Supplied material
- Opening Delimiter -

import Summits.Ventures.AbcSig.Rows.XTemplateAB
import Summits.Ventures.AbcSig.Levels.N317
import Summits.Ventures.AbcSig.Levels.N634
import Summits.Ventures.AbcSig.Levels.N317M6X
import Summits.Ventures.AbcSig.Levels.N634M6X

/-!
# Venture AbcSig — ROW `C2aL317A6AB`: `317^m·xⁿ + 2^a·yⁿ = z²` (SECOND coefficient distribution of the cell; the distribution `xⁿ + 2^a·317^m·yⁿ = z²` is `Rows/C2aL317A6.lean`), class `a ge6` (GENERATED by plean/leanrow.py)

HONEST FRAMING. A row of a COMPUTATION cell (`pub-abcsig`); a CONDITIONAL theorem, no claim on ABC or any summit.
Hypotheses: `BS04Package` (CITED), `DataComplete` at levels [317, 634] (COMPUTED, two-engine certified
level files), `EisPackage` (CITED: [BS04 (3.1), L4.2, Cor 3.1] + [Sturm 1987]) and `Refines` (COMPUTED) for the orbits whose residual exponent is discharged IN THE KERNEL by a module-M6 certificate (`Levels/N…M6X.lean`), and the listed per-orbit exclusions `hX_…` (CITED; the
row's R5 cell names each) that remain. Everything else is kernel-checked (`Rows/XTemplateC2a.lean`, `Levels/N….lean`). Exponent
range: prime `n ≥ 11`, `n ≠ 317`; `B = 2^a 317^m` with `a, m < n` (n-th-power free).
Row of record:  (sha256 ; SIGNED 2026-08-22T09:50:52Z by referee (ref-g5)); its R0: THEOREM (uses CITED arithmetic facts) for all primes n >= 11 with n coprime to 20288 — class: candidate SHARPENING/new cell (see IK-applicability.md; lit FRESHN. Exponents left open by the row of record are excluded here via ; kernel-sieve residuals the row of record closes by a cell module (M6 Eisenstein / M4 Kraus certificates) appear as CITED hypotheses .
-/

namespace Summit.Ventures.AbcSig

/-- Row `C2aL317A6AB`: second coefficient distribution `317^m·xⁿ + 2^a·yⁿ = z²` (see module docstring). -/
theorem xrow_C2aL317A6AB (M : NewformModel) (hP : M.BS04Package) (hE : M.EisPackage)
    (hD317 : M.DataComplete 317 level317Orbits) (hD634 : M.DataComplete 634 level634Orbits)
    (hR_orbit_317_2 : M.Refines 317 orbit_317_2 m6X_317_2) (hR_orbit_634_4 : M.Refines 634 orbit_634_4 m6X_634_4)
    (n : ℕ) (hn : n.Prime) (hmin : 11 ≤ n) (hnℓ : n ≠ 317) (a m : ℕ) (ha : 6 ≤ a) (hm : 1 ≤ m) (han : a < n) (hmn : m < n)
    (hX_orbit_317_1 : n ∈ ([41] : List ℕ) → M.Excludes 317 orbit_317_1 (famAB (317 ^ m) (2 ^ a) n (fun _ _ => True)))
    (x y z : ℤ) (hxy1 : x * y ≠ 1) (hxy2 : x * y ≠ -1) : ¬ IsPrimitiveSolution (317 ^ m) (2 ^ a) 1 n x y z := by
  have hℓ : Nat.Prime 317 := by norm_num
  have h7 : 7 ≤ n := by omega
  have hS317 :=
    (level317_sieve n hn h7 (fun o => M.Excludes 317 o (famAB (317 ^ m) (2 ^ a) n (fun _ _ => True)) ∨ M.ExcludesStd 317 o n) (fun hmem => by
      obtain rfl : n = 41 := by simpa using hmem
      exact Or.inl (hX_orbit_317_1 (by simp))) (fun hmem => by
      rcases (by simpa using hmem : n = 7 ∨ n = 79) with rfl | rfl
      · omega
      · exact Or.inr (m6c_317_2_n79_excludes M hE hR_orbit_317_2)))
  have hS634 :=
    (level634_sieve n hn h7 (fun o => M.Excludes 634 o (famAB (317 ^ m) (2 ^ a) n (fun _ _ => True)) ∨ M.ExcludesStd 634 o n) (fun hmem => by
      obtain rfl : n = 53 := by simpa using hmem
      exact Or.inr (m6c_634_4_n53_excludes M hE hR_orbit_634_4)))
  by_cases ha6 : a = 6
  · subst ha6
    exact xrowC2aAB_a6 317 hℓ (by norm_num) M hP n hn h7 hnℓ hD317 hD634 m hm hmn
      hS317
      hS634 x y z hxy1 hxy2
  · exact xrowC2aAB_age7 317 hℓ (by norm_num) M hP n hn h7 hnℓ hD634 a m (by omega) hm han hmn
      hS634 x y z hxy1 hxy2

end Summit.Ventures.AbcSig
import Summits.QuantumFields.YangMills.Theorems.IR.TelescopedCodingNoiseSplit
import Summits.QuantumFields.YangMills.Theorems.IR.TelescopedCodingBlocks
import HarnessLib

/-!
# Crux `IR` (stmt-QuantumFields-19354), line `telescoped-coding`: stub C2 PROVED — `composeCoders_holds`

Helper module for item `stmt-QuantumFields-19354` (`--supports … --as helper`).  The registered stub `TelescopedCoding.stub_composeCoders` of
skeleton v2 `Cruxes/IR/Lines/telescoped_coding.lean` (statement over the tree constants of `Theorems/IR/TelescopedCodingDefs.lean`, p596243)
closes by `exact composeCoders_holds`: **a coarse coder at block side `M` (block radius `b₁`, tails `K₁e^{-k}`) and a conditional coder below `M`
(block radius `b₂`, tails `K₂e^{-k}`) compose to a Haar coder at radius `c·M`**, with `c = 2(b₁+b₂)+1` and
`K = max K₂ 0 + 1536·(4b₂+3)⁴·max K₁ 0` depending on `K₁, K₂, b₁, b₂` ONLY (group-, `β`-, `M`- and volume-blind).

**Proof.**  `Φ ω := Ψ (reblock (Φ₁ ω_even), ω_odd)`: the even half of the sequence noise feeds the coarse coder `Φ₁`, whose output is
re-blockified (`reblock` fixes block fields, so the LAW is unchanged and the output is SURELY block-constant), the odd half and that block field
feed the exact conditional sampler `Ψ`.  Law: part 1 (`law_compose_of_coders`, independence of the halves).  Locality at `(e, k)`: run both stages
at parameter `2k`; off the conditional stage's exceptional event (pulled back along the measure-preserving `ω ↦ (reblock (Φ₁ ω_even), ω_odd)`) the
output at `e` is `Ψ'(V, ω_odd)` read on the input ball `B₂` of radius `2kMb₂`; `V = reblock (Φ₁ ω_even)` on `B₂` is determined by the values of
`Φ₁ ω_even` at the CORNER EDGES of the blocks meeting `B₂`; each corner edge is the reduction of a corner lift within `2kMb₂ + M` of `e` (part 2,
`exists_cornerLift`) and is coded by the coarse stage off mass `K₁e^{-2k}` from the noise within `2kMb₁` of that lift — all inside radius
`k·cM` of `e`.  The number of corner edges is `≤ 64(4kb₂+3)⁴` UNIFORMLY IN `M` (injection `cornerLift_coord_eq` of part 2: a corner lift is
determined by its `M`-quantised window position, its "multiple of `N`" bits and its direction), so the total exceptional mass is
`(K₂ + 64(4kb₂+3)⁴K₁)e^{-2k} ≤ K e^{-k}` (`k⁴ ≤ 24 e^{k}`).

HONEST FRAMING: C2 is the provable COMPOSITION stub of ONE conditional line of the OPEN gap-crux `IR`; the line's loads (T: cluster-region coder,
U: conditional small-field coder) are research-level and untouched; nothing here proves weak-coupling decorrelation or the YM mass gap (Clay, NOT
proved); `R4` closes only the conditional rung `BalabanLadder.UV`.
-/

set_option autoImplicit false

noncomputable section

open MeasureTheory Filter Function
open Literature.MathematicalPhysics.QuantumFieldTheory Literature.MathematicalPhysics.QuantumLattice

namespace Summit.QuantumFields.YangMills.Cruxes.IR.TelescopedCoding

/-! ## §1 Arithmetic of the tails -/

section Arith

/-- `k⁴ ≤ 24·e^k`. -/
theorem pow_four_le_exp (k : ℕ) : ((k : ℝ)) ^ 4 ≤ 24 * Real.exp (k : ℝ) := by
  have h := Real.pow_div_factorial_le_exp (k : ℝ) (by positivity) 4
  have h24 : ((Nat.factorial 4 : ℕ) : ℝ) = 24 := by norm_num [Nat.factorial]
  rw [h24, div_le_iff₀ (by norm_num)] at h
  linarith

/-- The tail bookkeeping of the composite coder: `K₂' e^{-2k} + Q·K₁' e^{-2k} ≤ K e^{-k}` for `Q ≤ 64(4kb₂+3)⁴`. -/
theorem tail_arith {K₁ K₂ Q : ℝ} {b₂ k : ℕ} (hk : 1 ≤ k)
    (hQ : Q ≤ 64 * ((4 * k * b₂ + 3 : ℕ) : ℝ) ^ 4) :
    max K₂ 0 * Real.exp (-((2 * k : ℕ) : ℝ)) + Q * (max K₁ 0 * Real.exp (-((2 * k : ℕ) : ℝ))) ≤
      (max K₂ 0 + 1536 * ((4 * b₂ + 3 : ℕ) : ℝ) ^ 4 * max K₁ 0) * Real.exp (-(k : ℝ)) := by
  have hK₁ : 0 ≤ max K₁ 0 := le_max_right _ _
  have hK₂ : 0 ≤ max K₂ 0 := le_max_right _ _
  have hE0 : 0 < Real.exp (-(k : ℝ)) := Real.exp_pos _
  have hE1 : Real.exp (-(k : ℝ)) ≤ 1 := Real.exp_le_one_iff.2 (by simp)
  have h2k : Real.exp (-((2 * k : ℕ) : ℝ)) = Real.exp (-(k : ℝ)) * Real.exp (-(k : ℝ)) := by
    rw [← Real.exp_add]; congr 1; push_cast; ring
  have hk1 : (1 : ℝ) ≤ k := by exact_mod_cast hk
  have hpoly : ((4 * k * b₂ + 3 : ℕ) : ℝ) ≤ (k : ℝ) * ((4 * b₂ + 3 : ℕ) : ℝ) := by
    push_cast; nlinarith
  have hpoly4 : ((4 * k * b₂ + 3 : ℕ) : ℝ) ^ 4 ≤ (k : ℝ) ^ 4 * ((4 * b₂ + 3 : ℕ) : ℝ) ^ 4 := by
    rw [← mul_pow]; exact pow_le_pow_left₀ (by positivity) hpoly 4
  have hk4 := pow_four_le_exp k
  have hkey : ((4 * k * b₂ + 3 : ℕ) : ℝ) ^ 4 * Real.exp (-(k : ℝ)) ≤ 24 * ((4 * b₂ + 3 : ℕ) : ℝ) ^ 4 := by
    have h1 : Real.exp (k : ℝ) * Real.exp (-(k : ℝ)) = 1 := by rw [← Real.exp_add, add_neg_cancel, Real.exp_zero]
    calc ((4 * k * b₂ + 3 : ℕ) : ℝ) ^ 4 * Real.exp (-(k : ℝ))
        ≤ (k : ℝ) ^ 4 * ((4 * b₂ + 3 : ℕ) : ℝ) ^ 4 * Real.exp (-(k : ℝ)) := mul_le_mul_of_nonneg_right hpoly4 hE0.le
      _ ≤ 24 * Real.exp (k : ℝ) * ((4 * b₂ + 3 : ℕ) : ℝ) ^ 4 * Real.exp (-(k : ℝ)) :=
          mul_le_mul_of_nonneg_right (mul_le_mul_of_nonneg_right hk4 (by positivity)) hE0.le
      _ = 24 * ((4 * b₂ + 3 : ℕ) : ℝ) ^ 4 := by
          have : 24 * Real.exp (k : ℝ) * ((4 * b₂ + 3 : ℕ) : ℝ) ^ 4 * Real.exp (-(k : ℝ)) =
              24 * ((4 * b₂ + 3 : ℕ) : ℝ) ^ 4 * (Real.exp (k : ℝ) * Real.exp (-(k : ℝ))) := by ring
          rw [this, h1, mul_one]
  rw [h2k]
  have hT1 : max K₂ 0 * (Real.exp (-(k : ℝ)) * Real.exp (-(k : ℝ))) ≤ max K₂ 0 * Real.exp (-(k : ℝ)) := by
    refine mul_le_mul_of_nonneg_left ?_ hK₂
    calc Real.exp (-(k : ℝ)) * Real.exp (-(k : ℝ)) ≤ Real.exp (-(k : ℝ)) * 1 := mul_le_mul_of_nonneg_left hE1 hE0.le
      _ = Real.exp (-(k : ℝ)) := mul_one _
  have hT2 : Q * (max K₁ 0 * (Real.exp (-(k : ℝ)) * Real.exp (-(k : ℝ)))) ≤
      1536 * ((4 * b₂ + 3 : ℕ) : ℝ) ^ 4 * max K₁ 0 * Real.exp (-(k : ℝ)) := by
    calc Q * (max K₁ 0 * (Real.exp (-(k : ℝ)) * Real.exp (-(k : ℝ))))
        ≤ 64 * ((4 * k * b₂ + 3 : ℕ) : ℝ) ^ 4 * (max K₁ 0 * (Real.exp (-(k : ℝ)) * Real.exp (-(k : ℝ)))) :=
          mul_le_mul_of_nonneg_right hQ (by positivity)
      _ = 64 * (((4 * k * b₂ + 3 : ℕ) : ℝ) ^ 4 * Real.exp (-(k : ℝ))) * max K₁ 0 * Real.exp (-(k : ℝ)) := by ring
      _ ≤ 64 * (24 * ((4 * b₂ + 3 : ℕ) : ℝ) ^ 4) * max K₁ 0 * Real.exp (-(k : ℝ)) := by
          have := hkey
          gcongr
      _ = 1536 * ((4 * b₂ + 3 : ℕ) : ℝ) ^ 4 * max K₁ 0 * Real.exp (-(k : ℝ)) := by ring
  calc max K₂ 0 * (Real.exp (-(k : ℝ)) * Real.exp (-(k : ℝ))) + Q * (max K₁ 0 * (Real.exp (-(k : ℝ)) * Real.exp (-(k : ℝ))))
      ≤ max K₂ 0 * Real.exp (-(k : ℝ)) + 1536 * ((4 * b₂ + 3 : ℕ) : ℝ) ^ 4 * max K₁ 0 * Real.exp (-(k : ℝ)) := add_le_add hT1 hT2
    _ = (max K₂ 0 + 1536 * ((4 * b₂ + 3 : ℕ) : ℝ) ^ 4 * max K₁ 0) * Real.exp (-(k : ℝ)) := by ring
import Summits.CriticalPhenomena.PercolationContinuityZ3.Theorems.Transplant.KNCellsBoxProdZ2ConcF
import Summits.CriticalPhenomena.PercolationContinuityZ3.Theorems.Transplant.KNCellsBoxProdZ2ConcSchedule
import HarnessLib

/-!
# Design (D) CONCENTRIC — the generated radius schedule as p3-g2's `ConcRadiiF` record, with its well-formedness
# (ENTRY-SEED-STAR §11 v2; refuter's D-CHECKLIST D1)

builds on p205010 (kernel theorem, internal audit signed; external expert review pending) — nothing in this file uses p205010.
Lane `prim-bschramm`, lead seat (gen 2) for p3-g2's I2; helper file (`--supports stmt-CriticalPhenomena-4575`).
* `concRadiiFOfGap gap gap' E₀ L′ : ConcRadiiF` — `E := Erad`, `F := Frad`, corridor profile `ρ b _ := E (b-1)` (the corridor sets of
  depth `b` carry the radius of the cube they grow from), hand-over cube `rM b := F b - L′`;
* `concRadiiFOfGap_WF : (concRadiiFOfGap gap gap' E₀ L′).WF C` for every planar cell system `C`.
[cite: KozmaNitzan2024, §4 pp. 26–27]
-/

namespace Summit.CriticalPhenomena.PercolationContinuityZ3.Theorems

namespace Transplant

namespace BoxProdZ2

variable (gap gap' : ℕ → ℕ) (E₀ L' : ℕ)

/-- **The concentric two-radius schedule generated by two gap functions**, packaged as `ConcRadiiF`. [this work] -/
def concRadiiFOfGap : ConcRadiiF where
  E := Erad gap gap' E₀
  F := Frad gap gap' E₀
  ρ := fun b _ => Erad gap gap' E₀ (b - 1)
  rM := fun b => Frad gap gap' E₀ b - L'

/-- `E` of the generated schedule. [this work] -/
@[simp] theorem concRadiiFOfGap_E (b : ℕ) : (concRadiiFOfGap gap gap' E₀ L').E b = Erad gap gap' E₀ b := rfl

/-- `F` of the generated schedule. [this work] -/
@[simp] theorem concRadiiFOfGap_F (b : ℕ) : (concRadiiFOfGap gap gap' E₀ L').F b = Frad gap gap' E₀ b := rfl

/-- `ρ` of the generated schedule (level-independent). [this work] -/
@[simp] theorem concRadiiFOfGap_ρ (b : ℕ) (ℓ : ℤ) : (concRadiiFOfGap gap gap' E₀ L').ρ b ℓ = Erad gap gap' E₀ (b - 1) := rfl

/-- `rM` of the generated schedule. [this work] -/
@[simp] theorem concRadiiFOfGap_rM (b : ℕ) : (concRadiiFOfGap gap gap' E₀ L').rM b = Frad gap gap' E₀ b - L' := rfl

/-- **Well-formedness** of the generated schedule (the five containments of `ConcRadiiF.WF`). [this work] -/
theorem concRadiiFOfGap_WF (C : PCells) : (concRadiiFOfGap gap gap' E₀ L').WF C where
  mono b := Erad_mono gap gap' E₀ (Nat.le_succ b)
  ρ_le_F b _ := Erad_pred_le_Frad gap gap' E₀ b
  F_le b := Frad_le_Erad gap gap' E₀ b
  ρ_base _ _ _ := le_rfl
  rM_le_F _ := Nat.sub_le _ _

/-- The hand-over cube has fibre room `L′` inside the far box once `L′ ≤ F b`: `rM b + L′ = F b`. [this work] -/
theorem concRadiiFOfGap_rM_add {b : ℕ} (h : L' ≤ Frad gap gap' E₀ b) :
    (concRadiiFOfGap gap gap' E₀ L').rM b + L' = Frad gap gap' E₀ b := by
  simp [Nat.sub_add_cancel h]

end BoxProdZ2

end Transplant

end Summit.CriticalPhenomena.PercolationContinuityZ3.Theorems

- Closing Delimiter -

Task brief
Using the records above, write out exactly the lines between the one holding "4) * max K₁" and the one holding "# (ENTRY-SEED-STAR §11", inclusive; leave everything else out.

Output of the task
      _ ≤ 64 * (24 * ((4 * b₂ + 3 : ℕ) : ℝ) ^ 4) * max K₁ 0 * Real.exp (-(k : ℝ)) := by
          have := hkey
          gcongr
      _ = 1536 * ((4 * b₂ + 3 : ℕ) : ℝ) ^ 4 * max K₁ 0 * Real.exp (-(k : ℝ)) := by ring
  calc max K₂ 0 * (Real.exp (-(k : ℝ)) * Real.exp (-(k : ℝ))) + Q * (max K₁ 0 * (Real.exp (-(k : ℝ)) * Real.exp (-(k : ℝ))))
      ≤ max K₂ 0 * Real.exp (-(k : ℝ)) + 1536 * ((4 * b₂ + 3 : ℕ) : ℝ) ^ 4 * max K₁ 0 * Real.exp (-(k : ℝ)) := add_le_add hT1 hT2
    _ = (max K₂ 0 + 1536 * ((4 * b₂ + 3 : ℕ) : ℝ) ^ 4 * max K₁ 0) * Real.exp (-(k : ℝ)) := by ring
import Summits.CriticalPhenomena.PercolationContinuityZ3.Theorems.Transplant.KNCellsBoxProdZ2ConcF
import Summits.CriticalPhenomena.PercolationContinuityZ3.Theorems.Transplant.KNCellsBoxProdZ2ConcSchedule
import HarnessLib

/-!
# Design (D) CONCENTRIC — the generated radius schedule as p3-g2's `ConcRadiiF` record, with its well-formedness
# (ENTRY-SEED-STAR §11 v2; refuter's D-CHECKLIST D1)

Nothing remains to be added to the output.